Looking at our jobs' memory use, we can see that as we increase the number of CPUs taken by a job, the job's memory requirements increase approximately linearly. This behaviour isn't necessarily the case for all kinds of jobs, and is most likely to be the case for jobs that use MPI to run in parallel rather than OpenMP.
One thing to note about our plot of CPUs versus memory is that our
memory usage seems to drop for 10 CPUs, this can likely be explained by
the fact that memory usage is not measured continuously, it is instead
measured every 30 seconds.
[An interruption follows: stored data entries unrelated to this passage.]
/-! ## `1, t, …, t^{p-1}` over the field of `p`-th powers -/

/-- In a field of characteristic `p`, if `t` is not a `p`-th power then `1, t, …, t^{p-1}` are
linearly independent over the subfield `K^p` of `p`-th powers: a relation
`∑_{j<p} t^j e_j^p = 0` forces every `e_j = 0` (the minimal polynomial of `t` over `K^p` is
`X^p - t^p`, irreducible since `t^p` is not a `p`-th power in `K^p`). [folklore] -/
theorem eq_zero_of_sum_pow_mul_pow_eq_zero {K : Type*} [Field K] {p : ℕ} (hp : p.Prime)
    [CharP K p] {t : K} (hnp : ∀ u : K, u ^ p ≠ t) (e : Fin p → K)
    (he : ∑ j : Fin p, t ^ (j : ℕ) * e j ^ p = 0) (j : Fin p) : e j = 0 := by
  haveI : ExpChar K p := ExpChar.prime hp
  let Kp : Subfield K := (frobenius K p).fieldRange
  have hmem : ∀ x : K, x ^ p ∈ Kp := fun x => RingHom.mem_fieldRange.mpr ⟨x, frobenius_def ..⟩
  let a : Kp := ⟨t ^ p, hmem t⟩
  have ha : ∀ b : Kp, b ^ p ≠ a := by
    intro b hb
    obtain ⟨w, hw⟩ := RingHom.mem_fieldRange.mp b.2
    have hb' : ((b : K)) ^ p = t ^ p := by
      have h := congrArg Subtype.val hb
      simpa [a] using h
    have hbt : (b : K) = t := frobenius_inj K p hb'
    exact hnp w (by rw [← frobenius_def, hw, hbt])
  have hirr : Irreducible (X ^ p - C a) := X_pow_sub_C_irreducible_of_prime hp ha
  have hmin : X ^ p - C a = minpoly Kp t :=
    minpoly.eq_of_irreducible_of_monic hirr
      (by simp only [map_sub, map_pow, aeval_X, aeval_C]; exact sub_self _)
      (monic_X_pow_sub_C a hp.ne_zero)
  let b : Fin p → Kp := fun i => ⟨e i ^ p, hmem (e i)⟩
  have hq : aeval t (∑ i : Fin p, C (b i) * X ^ (i : ℕ)) = 0 := by
    simp only [map_sum, map_mul, aeval_C, map_pow, aeval_X]
    rw [← he]
    refine Finset.sum_congr rfl fun i _ => ?_
    rw [mul_comm]
    rfl
  have hq0 : (∑ i : Fin p, C (b i) * X ^ (i : ℕ) : Kp[X]) = 0 := by
    by_contra hne
    have h1 := minpoly.degree_le_of_ne_zero Kp t hne hq
    rw [← hmin, degree_X_pow_sub_C hp.pos] at h1
    exact absurd (degree_sum_fin_lt b) (not_lt.mpr h1)
  have hcoeff : (∑ i : Fin p, C (b i) * X ^ (i : ℕ) : Kp[X]).coeff j = b j := by
    rw [finsetSum_coeff]
    simp only [coeff_C_mul_X_pow]
    rw [Finset.sum_eq_single j]
    · simp
    · intro i _ hij
      rw [if_neg]
      exact fun h => hij (Fin.ext h).symm
    · intro h
      exact absurd (Finset.mem_univ j) h
  rw [hq0, coeff_zero] at hcoeff
  have h0 : e j ^ p = 0 := by
    have h := congrArg Subtype.val hcoeff
    simpa [b] using h.symm
  exact pow_eq_zero_iff hp.ne_zero |>.mp h0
This means that if your job's memory usage
has some spikes, sacct will not necessarily detect the maximum memory
usage. This is something that you should be aware of when you estimate
the memory usage of all your jobs.
Looking at the memory usage for an 8 CPU job, it looks like an 8 CPU has a maximum memory requirement of 0.75 GB.
Estimating our Total Resource Requirements¶
Now that we know approximately how our job's CPU, memory and wall requirements scale, we can try and estimate our total resource requirements for our 60,000 iteration job.
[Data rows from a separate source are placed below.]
import Summits.MatrixMultiplication.MatrixMultiplication.Theorems.AbelianSTPPCensusShapeCertVQKDefs

/-!
# Abelian STPP census — kernel evaluation of the vQK certificate `checkQK` at order 476, path segments (part d)

Cell mm-stpp, rung F-M1; successor kernel item «vQK T_E ladder beyond 471» (vQK := vP ∧ E3⁺ ∧ E3K) in support of the closed crux item
stmt-MatrixMultiplication-19191; seat mm-stpp-vp-p2 (gen 3); support file (no definitions).  PATH SEGMENTS of `ShapeCertVQ.checkQK 476`
(`…ShapeCertVQKDefs`): `pathOutK 476 path i n` = at the node reached by `path` (pairs (block, member), last step first; `[]` = root)
the node-level decision, else the walk of the pool's blocks `i … i+n−1`; `pathInK 476 path i j n` = the walk of the members
`j … j+n−1` of block `i`; each by `decide +kernel` (no `native_decide`, standard axioms, `Elab.async false`), sized by the seat's
planner (`work/PlanK.lean`: ≤ 10⁵ cost units per declaration).  Assembled into `checkQK 476 = true` in
`…AbelianSTPPCensusShapeCertVQEvalK476` by the lemmas of `…ShapeCertVQKSearchP`.
WHAT THIS IS NOT: Boolean evaluations; no statement about STPP families or `ω` by themselves.
-/

set_option linter.dupNamespace false -- `MatrixMultiplication.MatrixMultiplication` (summit = problem, D-0017)
set_option autoImplicit false
set_option Elab.async false -- sequential kernel evaluations

namespace Summit.MatrixMultiplication.MatrixMultiplication.Theorems.ShapeCertVQ

set_option maxHeartbeats 0 in
/-- path segment of `checkQK 476` (planner cost ≈ 80124; kernel evaluation) -/
theorem pki_476_r_4x11_b1_0_20 : pathInK 476 [(4, 11)] 1 0 20 = true := by
  decide +kernel

set_option maxHeartbeats 0 in
/-- path segment of `checkQK 476` (planner cost ≈ 99166; kernel evaluation) -/
theorem pki_476_r_4x11_b1_20_9 : pathInK 476 [(4, 11)] 1 20 9 = true := by
  decide +kernel

set_option maxHeartbeats 0 in
/-- path segment of `checkQK 476` (planner cost ≈ 92963; kernel evaluation) -/
theorem pki_476_r_4x11_b1_29_9999 : pathInK 476 [(4, 11)] 1 29 9999 = true := by
  decide +kernel

end Summit.MatrixMultiplication.MatrixMultiplication.Theorems.ShapeCertVQ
From this data we have determined that more than 8 CPUs has very limited additional speed and an 8 CPU job should use about 0.75 GB of memory at most, and that this memory requirement should remain relatively consistent, regardless of the number of iterations. Given this information we can estimate our full size job's resource requirements. Since our 8-CPU, 5,000 iteration job took 1 minute and 45 seconds, our full scale job should take 12 times longer (21 minutes) and require 0.75 GB of memory. To be on the safe side, let's request 1 GB of memory and 30 minutes.
Revised Slurm Script¶
#!/bin/bash -e
#SBATCH --account=nesi99999
#SBATCH --job-name=Scaling60k # Job name (shows up in the queue)
#SBATCH --time=00:30:00 # Walltime (HH:MM:SS)
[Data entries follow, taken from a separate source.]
import Summits.QuantumFields.YangMills.Theorems.FluctuationComparisonRegPrIntLOrganTangentTelescopeWindowPath
import HarnessLib

/-!
# THE MIXED (SECOND-DIFFERENCE) TELESCOPE ALONG TWO WINDOW PATHS, def-free — the bilinear twin of brick «T»
# (✓p797413 `…OrganTangentTelescopeWindowPath`, first differences along ONE path) in the same H-currency

Cell `ym3-torus` (YM ladder rung R3 = continuum `SU(2)` Yang–Mills on the three-torus — a RUNG, NOT d = 4, NOT infinite volume, NOT a mass
gap, NOT Clay).  Width seat `ym3-torus-px20` (gen 17); `--supports stmt-QuantumFields-20520 --as helper`, count-neutral, definition-free,
default heartbeats; no registry, binder or `Lines/` edit (registered skeleton `Lines/semiclassical_s2beta.lean` v11.4, 0∕5, untouched).

WHAT THIS IS.  Brick T transports a FIRST-difference bound along ONE path of moves from the scaled one-bond-pair clause `hH` (O1ᵘ-H's
`HClauseSq` currency).  The LINᵘ-H side of LEAD-20520 w3 g25's BRICK 2 («chart-response transport of an H-clause») needs the SECOND (mixed)
difference of `f` along TWO multi-bond moves — a base path `q` and a probe path `p` applied on top — bounded by the double sum of the clause's
column entries.  This file proves the two telescopes that do it, abstractly and for the organ's right exponential one-bond moves:

* §1 ABSTRACT (state space `X`, indices `ι`, moves `M`, action `act`, size `sz`, brick T's clause `hH` VERBATIM):
  ★ `secondDiff_probe_path` — ONE probe move `(b, m)` ON TOP versus a BASE PATH `q`:
    `|f (act (q·U) b m) − f (q·U) − f (act U b m) + f U| ≤ (Σ_{(c,n) ∈ q} k c b · sz n) · sz m`,
    NO commutation hypothesis (every telescope cell is a clause square with the probe applied last; it is the SIGNED sharpening of brick T's
    `firstDiff_telescope`, whose anchor form forgets the base first difference);
  ★ `secondDiff_path_move_of_comm` — a probe PATH `p` on top versus ONE base move `(c, n)` that commutes with every move of `p`;
  ★★ `secondDiff_path_path_of_comm` — probe PATH `p` on top versus base PATH `q` under
    `hcomm : ∀ a ∈ p, ∀ c ∈ q, ∀ Y, act (act Y c.1 c.2) a.1 a.2 = act (act Y a.1 a.2) c.1 c.2`:
    `|f (p·(q·U)) − f (q·U) − f (p·U) + f U| ≤ Σ_{(c,n) ∈ q} Σ_{(a,m) ∈ p} k c a · sz n · sz m`
    (the double telescope: outer over `q`, inner over `p`; the commutation presents each cell as a clause square);
  WINDOWED `_on` editions of all three (clause assumed only on `Good` squares with moves of size `≤ ρ`; hypotheses = every grid configuration
  `(p.take i)·((q.take j)·U)` is `Good`, every move window-size) — the shape of brick T's `firstDiff_telescope_on`.
* §2 THE ORGAN'S INSTANCE (`GaugeField P j SU(2)`, moves `U ↦ update U b (U b * expPt v)`, sizes `‖v‖∕θ`, window `PlaqSmall θ`, cap `r`,
  the relational `HClauseSq` text `h` carried VERBATIM via brick T's ✓`clause_update_of_HClauseSq`):
  `move_comm_of_ne` (moves at DISTINCT bonds commute — each move reads only its own bond), ★ `secondDiff_window_path_probe` (§1 (A)),
  ★★ `secondDiff_window_paths_disjoint` (§1 (B) for bond-DISJOINT paths).

KNOWN LIMIT (not typed here): for paths SHARING a bond the telescope cell at that bond is still a clause square, but with the CONJUGATED
probe parameter (`E⁻¹·expPt v·E = expPt (Ad v)`), which costs a factor in `‖·‖` and in the cap; that edition belongs to BRICK 2's design.
Convention for `k`'s arguments throughout: `k (base bond) (probe bond) · sz (base move) · sz (probe move)` — the clause is applied with
the base move FIRST and the probe move on top, exactly as brick T's `firstDiff_step`.

HONEST: [folklore] telescoping algebra over a HYPOTHESIS clause; nothing of Bałaban's is asserted or proved; LINᵘ-H, JENᵘ-H, O1ᵘ-H v2, S3ᴴ,
crux 20520, `YM3TorusSU2` NOT proved; no summit is proved by a telescope.  R3 = SU(2) YM₃ on T³ — NOT d = 4, NOT infinite volume, NOT a
mass gap, NOT Clay; the Yang–Mills mass gap is NOT proved.  Sorry-free, axioms standard.
[cite: Balaban1985UV3, p.263 (c) and (41) p.266; Balaban1985Variational, Thm 1 (9)-(10) p.279]
-/

set_option autoImplicit false

noncomputable section

open Function
open Literature.MathematicalPhysics.QuantumFieldTheory.Balaban1983to89
open T4CubeChartExp (expPt)
open Summit.QuantumFields.YangMills.Theorems.OrganTangentTelescopeWindowPath (clause_update_of_HClauseSq)

namespace Summit.QuantumFields.YangMills.Theorems.OrganTangentTelescopeWindowPathMixed

/-! ## §0 One inequality used in every telescope step -/

/-- `|y| ≤ A`, `|z| ≤ B`, `y + z = x` ⟹ `|x| ≤ A + B`. [folklore] -/
theorem abs_le_of_add_eq {y z A B : ℝ} (hy : |y| ≤ A) (hz : |z| ≤ B) {x : ℝ} (h : y + z = x) : |x| ≤ A + B :=
  h ▸ (abs_add_le y z).trans (add_le_add hy hz)

/-! ## §1 Abstract mixed telescopes -/

section Abstract

variable {X ι M : Type*}

/-- ★ (A) ONE PROBE ON TOP versus a BASE PATH: the mixed difference of `f` between the probe move `(b, m)` and the whole base path `q` is
bounded by the sum of the clause's column entries along `q` times the probe size — NO commutation hypothesis (each cell of the telescope
is a clause square with the probe applied last).  Convention `k (base) (probe)`. [folklore] -/
theorem secondDiff_probe_path (act : X → ι → M → X) (sz : M → ℝ) (f : X → ℝ) (k : ι → ι → ℝ)
    (hH : ∀ (U : X) (b b' : ι) (m m' : M),
      |f (act (act U b m) b' m') - f (act U b m) - f (act U b' m') + f U| ≤ k b b' * sz m * sz m')
    (b : ι) (m : M) :
    ∀ (q : List (ι × M)) (U : X),
      |f (act (q.foldl (fun V s => act V s.1 s.2) U) b m) - f (q.foldl (fun V s => act V s.1 s.2) U) - f (act U b m) + f U|
        ≤ (q.map (fun s => k s.1 b * sz s.2)).sum * sz m := by
  intro q
  induction q with
  | nil =>
    intro U
    have h0 : f (act U b m) - f U - f (act U b m) + f U = 0 := by ring
    simp only [List.foldl_nil, List.map_nil, List.sum_nil, zero_mul, h0, abs_zero, le_refl]
  | cons c cs ih =>
    intro U
    rw [List.foldl_cons]
    refine (abs_le_of_add_eq (ih (act U c.1 c.2)) (hH U c.1 b c.2 m) ?_).trans_eq ?_
    · ring
    · simp only [List.map_cons, List.sum_cons]; ring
#SBATCH --mem=512MB # Memory per node
#SBATCH --cpus-per-task=8 # Number of cores per task (e.g. OpenMP)
module load R
Rscript scaling.R
Checking on our job with sacct
JobID JobName Elapsed TotalCPU Alloc MaxRSS State
-------------- ------------ ----------- ------------ ----- -------- ----------
3119026 Scaling60k 00:20:34 02:41:53 8 COMPLETED
3119026.batch batch 00:20:34 00:01.635 8 4197K COMPLETED
3119026.extern extern 00:20:34 00:00.001 8 89K COMPLETED
3119026.0 Rscript 00:20:33 02:41:51 8 749083K COMPLETED
It looks as though our estimates were accurate, but looking at our maximum memory usage it is a good thing that we requested additional memory as we may otherwise have run out.
Tip
Whenever you submit a job it is always a good idea to request about 20% more wall time and memory than you think you are going to need to minimise the chance of your jobs failing due to a lack of resources. Your project's fair share score considers the time actually used by the job, not the time requested by the job.